Saltar al contenido
Relatos Ardientes

El ascenso que terminó con él de rodillas ante mí

Ilustración del relato erótico: El ascenso que terminó con él de rodillas ante mí

Tus brazos estaban cubiertos hasta el codo por unos largos guantes de látex negro. Tu cuello cargaba un collar de metal pesado, de esos que recuerdan a su dueño con cada movimiento. Sobre tus ojos, una venda apretada que te apartaba un poco más del mundo de allá afuera. El resto de tu cuerpo estaba desnudo, exactamente como yo quería verte.

Los hombres suelen tener esa impresión equivocada de que el universo entero gira alrededor de ellos. Y aun así esconden su propio centro, sus pollas, porque en el fondo saben que todos sus privilegios son frágiles. Esa tarde habías recibido un ascenso y decidiste gastarte la diferencia completa del sueldo en una sesión conmigo.

Me pareció una idea interesante. Salvo por una cita previa que no pensaba mover, cancelé el resto de mis planes y preparé algo especial para ti. No quería que salieras de mi departamento sintiéndote satisfecho ni orgulloso. Quería que te marcharas humilde.

El camino más corto hacia la humildad pasa siempre por la humillación. Apenas cruzaste la puerta te ordené quitarte la ropa y tirarte en el frío suelo de mi cocina. Las baldosas heladas te encogieron en cuestión de minutos, tal como había planeado.

Te observé doblar la ropa con un cuidado ridículo, como si esas prendas todavía importaran, como si el hombre que las llevaba siguiera existiendo dentro de mi casa. No te apuré. La anticipación es parte del castigo. Cuanto más tiempo pasas pensando en lo que viene, más blando te vuelves por dentro, y yo disfruto cada segundo de esa espera tuya.

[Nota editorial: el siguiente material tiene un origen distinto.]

import Literature.NumberTheory.EllipticCurves.CongruentNumberEvenFiveSelmerBoundThreeModEight
import Literature.NumberTheory.EllipticCurves.TwoDescentKummerBridgeDyadicCN
import HarnessLib

/-!
# `#Sel⁽²⁾(E_{2pq}/ℚ) ≤ 8` for primes `p ≡ 5 (mod 8)`, `q ≡ 7 (mod 8)`, `(p/q) = +1` — the `2`-adic place — and hence
# for ALL primes `p ≡ 5 (mod 8)`, `q ≡ 3 (mod 4)`, by complete `2`-descent

Topic `NumberTheory/EllipticCurves`; namespace
`Literature.NumberTheory.EllipticCurves.CongruentNumberTwicePrimePairSelmer` (continued from
`CongruentNumberEvenFiveSelmerBound.lean` / `…ThreeModEight.lean`, whose sign-agnostic local bookkeeping is reused).
On the last cell of the even-five family — `(p/q) = +1`, `q ≡ 7 (mod 8)` — the places `p`, `q`, `∞` and the good primes
leave `16` candidate pairs (`(2/q) = +1` makes the first relation at `q` trivial); the fourth independent relation is
the `2`-ADIC one, `v₂ a ≡ χ₄(b) + χ₄(pq)·v₂ b`, i.e. `v₂ a = sign b + v_q b + v₂ b` (`χ₄(p) = 0`, `χ₄(q) = χ₄(pq) = 1`), now
available on Selmer classes (`TwoDescentKummerBridgeDyadicCN.parityBit_two_eq_of_mem_selmerGroup_cn`: Silverman AEC
Example X.1.5 on `ℚ₂`-points, through the joint descent–Kummer bridge at the place `2`). With `(2/p) = −1`, `(−1/p) = 1`,
`(2/q) = +1`, `(−1/q) = −1`, `(q/p) = (p/q) = +1` the four relations on `(v₂ a, v_p a, v_q a; sign b, v₂ b, v_p b, v_q b)` read
`v₂ a = v_p a + v_p b`, `v₂ b = v_p b` (place `p`), `sign b = v_q a + v_q b` (place `q`), `v₂ a = sign b + v_q b + v₂ b`
(place `2`), of rank `4`: `#Sel⁽²⁾(E_{2pq}/ℚ) ≤ 8` (`card_selmerGroup_two_le_eight_plus_seven`). Together with the other
three cells: **`#Sel⁽²⁾(E_{2pq}/ℚ) ≤ 8` for ALL primes `p ≡ 5 (mod 8)`, `q ≡ 3 (mod 4)`**
(`card_selmerGroup_two_le_eight_congruentNumberCurve_two_mul_five_mul`) — the `2`-Selmer half of Monsky 1990 Cor. 5.15
(2′) / Aoki 1999 Thm. 2.2 / Monsky's appendix to Heath-Brown 1994 on the whole even-five family, PROVED by `2`-descent
(Lagrange 1975 §11 prints the same classes for rational points). Pure proof file; everything is proved; no named facts.

## References

* [SilvermanAEC2009] J. H. Silverman, *The Arithmetic of Elliptic Curves*, 2nd ed., GTM 106,
  Springer 2009, Prop. X.1.4, Example X.1.5, Prop. X.4.9, Example X.4.10.
* [Lagrange1975] J. Lagrange, *Nombres congruents et courbes elliptiques*, Sém. Delange–Pisot–Poitou
  16 (1974/75), exp. 16, §11 (table p. 16-12: `n = 2pq`, `p ≡ −3 (8)`).
* [Monsky1990MockHeegner] P. Monsky, *Mock Heegner points and congruent numbers*, Math. Z. 204
  (1990) 45–68, Cor. 5.15 (2′) (`#Sel₂ = 8` printed for these `N`).
-/

noncomputable section
/-- Boundary condition `seam S R` (everything re-inserted) is Wilson's torus measure. [cite: Georgii2011, Def. 2.9] -/
theorem seamMeasure_seam [SecondCountableTopology G] (hρ : Continuous ρ) (β : ℝ) (R : ℕ) :
    seamMeasure (G := G) ρ β S R (seam S R) = wilsonMeasure ρ β := by
  rw [wilsonMeasure_eq_tilted_pi ρ hρ β]
  unfold seamMeasure
  congr 1
  funext U
  rw [cubeAction_add_seamAction_seam]

/-- **Re-inserting one plaquette is a one-plaquette Gibbs tilt**: `ν_{A ∪ {p}} = ν_A.tilted (−β plaqCost p)` for `p ∉ A`.
[cite: Georgii2011, Def. 2.9] -/
theorem seamMeasure_insert (hρ : Continuous ρ) (β : ℝ) (R : ℕ) {A : Finset (Plaquette 4 S)} {p : Plaquette 4 S} (hp : p ∉ A) :
    seamMeasure (G := G) ρ β S R (insert p A) = (seamMeasure ρ β S R A).tilted fun U => -β * plaqCost ρ p U := by
  unfold seamMeasure
  rw [tilted_tilted (integrable_exp_seamTilt ρ hρ β R A)]
  congr 1
  funext U
  simp only [Pi.add_apply, seamAction, Finset.sum_insert hp]
  ring

end Tilt

/-! ## §2 One Gibbs tilt moves an expectation by a normalised covariance; telescoping over the seam -/

section Telescope

/-- **One-step identity**: for a probability measure `μ` and bounded measurable `g, Φ`,
`∫ Φ d(μ.tilted g) − ∫ Φ dμ = (∫ Φ e^g dμ − ∫ Φ dμ · ∫ e^g dμ) / ∫ e^g dμ`. [cite: Georgii2011, Def. 2.9] -/
theorem integral_tilted_sub_integral {Ω : Type*} [MeasurableSpace Ω] (μ : Measure Ω) [IsProbabilityMeasure μ]
    {g Φ : Ω → ℝ} (hg : Measurable g) (hgb : ∃ B : ℝ, ∀ x, |g x| ≤ B) :
    ∫ x, Φ x ∂(μ.tilted g) - ∫ x, Φ x ∂μ =
      ((∫ x, Φ x * Real.exp (g x) ∂μ) - (∫ x, Φ x ∂μ) * (∫ x, Real.exp (g x) ∂μ)) / ∫ x, Real.exp (g x) ∂μ := by
  obtain ⟨B, hB⟩ := hgb
  have hint : Integrable (fun x => Real.exp (g x)) μ := by
    refine Integrable.of_bound hg.exp.aestronglyMeasurable (Real.exp B) (ae_of_all _ fun x => ?_)
    rw [Real.norm_eq_abs, Real.abs_exp, Real.exp_le_exp]
    exact (abs_le.1 (hB x)).2
  have hZ : 0 < ∫ x, Real.exp (g x) ∂μ := integral_exp_pos hint
  rw [integral_tilted]
  have h1 : ∫ x, (Real.exp (g x) / ∫ y, Real.exp (g y) ∂μ) • Φ x ∂μ =
      (∫ x, Φ x * Real.exp (g x) ∂μ) / ∫ y, Real.exp (g y) ∂μ := by
    rw [← integral_div]
    refine integral_congr_ae (ae_of_all _ fun x => ?_)
    simp only [smul_eq_mul]
    ring
  rw [h1]
  field_simp

variable {G : Type} [Group G] [TopologicalSpace G] [IsTopologicalGroup G] [CompactSpace G] [MeasurableSpace G] [BorelSpace G]
  {N : ℕ} (ρ : G →* Matrix (Fin N) (Fin N) ℂ) {S : ℕ} [NeZero S]

/-- **The one-plaquette influence IS the change of expectation**: `E_{ν_{A ∪ {p}}}[Φ] − E_{ν_A}[Φ] = seamInfluence A p Φ`
for `p ∉ A`. [cite: Georgii2011, Def. 2.9] -/
theorem integral_seamMeasure_insert_sub (hρ : Continuous ρ) (β : ℝ) (R : ℕ) {A : Finset (Plaquette 4 S)}
    {p : Plaquette 4 S} (hp : p ∉ A) (Φ : GaugeConfig 4 S G → ℝ) :
    ∫ U, Φ U ∂(seamMeasure ρ β S R (insert p A)) - ∫ U, Φ U ∂(seamMeasure ρ β S R A) = seamInfluence ρ β S R A p Φ := by
  haveI := isProbabilityMeasure_seamMeasure (G := G) ρ hρ β R A
  rw [seamMeasure_insert ρ hρ β R hp]
  unfold seamInfluence
  exact integral_tilted_sub_integral _ ((measurable_plaqCost ρ hρ p).const_mul _)
    ⟨|β| * (2 * N), fun U => by
      rw [abs_mul, abs_neg]; exact mul_le_mul_of_nonneg_left (abs_plaqCost_le ρ hρ p U) (abs_nonneg _)⟩

/-- **Telescoping**: along any list of distinct plaquettes, the expectation under the boundary condition «all of them» minus the
free-cube expectation is the sum of the one-plaquette influences. [cite: OsterwalderSeiler1978, §3] -/
theorem integral_sub_integral_eq_seamSum (hρ : Continuous ρ) (β : ℝ) (R : ℕ) (Φ : GaugeConfig 4 S G → ℝ) :
    ∀ l : List (Plaquette 4 S), l.Nodup →
      ∫ U, Φ U ∂(seamMeasure ρ β S R l.toFinset) - ∫ U, Φ U ∂(seamMeasure ρ β S R ∅) = seamSum ρ β S R Φ l
  | [], _ => by simp [seamSum]
  | (p :: l), h => by
      rw [List.nodup_cons] at h
      have hp : p ∉ l.toFinset := by rw [List.mem_toFinset]; exact h.1
      have ih := integral_sub_integral_eq_seamSum hρ β R Φ l h.2
      rw [List.toFinset_cons, seamSum, ← ih, ← integral_seamMeasure_insert_sub ρ hρ β R hp Φ]
      ring

/-- **The seam interpolation identity (torus minus free cube).**  For every enumeration `l` of the seam of the free cube `Q_R` in the
torus of side `S` and every observable `Φ`:
`∫ Φ dμ_torus − ∫ Φ dμ_cube = seamSum Φ l` — a finite sum of one-plaquette boundary influences (exact, finite volume, every `β`).
[cite: OsterwalderSeiler1978, §3] -/
theorem integral_wilson_sub_integral_cube [SecondCountableTopology G] (hρ : Continuous ρ) (β : ℝ) (R : ℕ)
    (Φ : GaugeConfig 4 S G → ℝ) (l : List (Plaquette 4 S)) (hl : l.Nodup) (hseam : l.toFinset = seam S R) :
    ∫ U, Φ U ∂(wilsonMeasure ρ β) - ∫ U, Φ U ∂(cubeMeasure ρ β S R) = seamSum ρ β S R Φ l := by
  rw [← seamMeasure_seam ρ hρ β R, ← hseam, ← seamMeasure_empty ρ hρ β R]
  exact integral_sub_integral_eq_seamSum ρ hρ β R Φ l hl

/-- The seam has an enumeration (its `toList`). [folklore] -/
theorem exists_seam_enumeration (R : ℕ) :
    ∃ l : List (Plaquette 4 S), l.Nodup ∧ l.toFinset = seam S R ∧ l.length = (seam S R).card :=
  ⟨(seam S R).toList, Finset.nodup_toList _, Finset.toList_toFinset _, Finset.length_toList _⟩

/-- **Bounding the telescoping sum**: a uniform bound `ε` on the one-plaquette influences over the boundary conditions met along `l`
gives `|seamSum Φ l| ≤ l.length · ε`. [folklore] -/
theorem abs_seamSum_le (β : ℝ) (R : ℕ) (Φ : GaugeConfig 4 S G → ℝ) (T : Finset (Plaquette 4 S)) {ε : ℝ}
    (hε : ∀ (A : Finset (Plaquette 4 S)) (p : Plaquette 4 S), A ⊆ T → p ∈ T → p ∉ A →
      |seamInfluence ρ β S R A p Φ| ≤ ε) :
    ∀ l : List (Plaquette 4 S), l.Nodup → l.toFinset ⊆ T → |seamSum ρ β S R Φ l| ≤ l.length * ε
  | [], _, _ => by simp [seamSum]
  | (p :: l), h, hT => by
      rw [List.nodup_cons] at h
      rw [List.toFinset_cons] at hT
      have hp : p ∉ l.toFinset := by rw [List.mem_toFinset]; exact h.1
      have hpT : p ∈ T := hT (Finset.mem_insert_self _ _)
      have hlT : l.toFinset ⊆ T := fun q hq => hT (Finset.mem_insert_of_mem hq)
      have ih := abs_seamSum_le β R Φ T hε l h.2 hlT
      have h1 := hε l.toFinset p hlT hpT hp
      simp only [seamSum, List.length_cons, Nat.cast_succ]
      calc |seamInfluence ρ β S R l.toFinset p Φ + seamSum ρ β S R Φ l|
          ≤ |seamInfluence ρ β S R l.toFinset p Φ| + |seamSum ρ β S R Φ l| := abs_add_le _ _
        _ ≤ ε + l.length * ε := add_le_add h1 ih
        _ = (l.length + 1) * ε := by ring

/-- **Torus minus free cube, bounded by the number of seam plaquettes times a uniform influence bound.**
[cite: OsterwalderSeiler1978, §3] -/
theorem abs_integral_wilson_sub_integral_cube_le [SecondCountableTopology G] (hρ : Continuous ρ) (β : ℝ) (R : ℕ)
    (Φ : GaugeConfig 4 S G → ℝ) {ε : ℝ}
    (hε : ∀ (A : Finset (Plaquette 4 S)) (p : Plaquette 4 S), A ⊆ seam S R → p ∈ seam S R → p ∉ A →
      |seamInfluence ρ β S R A p Φ| ≤ ε) :
    |∫ U, Φ U ∂(wilsonMeasure ρ β) - ∫ U, Φ U ∂(cubeMeasure ρ β S R)| ≤ (seam S R).card * ε := by
  obtain ⟨l, hl, hls, hlen⟩ := exists_seam_enumeration (S := S) R
  rw [integral_wilson_sub_integral_cube ρ hρ β R Φ l hl hls, ← hlen]
  exact abs_seamSum_le ρ β R Φ (seam S R) hε l hl hls.le

end Telescope

end Summit.QuantumFields.YangMills.Cruxes.DiagonalMirrorRPR.CubeSurgery

end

Cuando por fin quedaste desnudo, te hice quedarte de pie en medio de la cocina, con los brazos a los costados y la mirada en el piso. Caminé a tu alrededor sin tocarte, dejando que el sonido de mis tacones contra las baldosas marcara el ritmo de tu nerviosismo. Cada vez que el eco se acercaba, contenías la respiración. Cada vez que se alejaba, la soltabas despacio, agradecido por una tregua que en realidad nunca existió.

—Arrástrate hacia mí sin despegar el estómago del piso —te dije.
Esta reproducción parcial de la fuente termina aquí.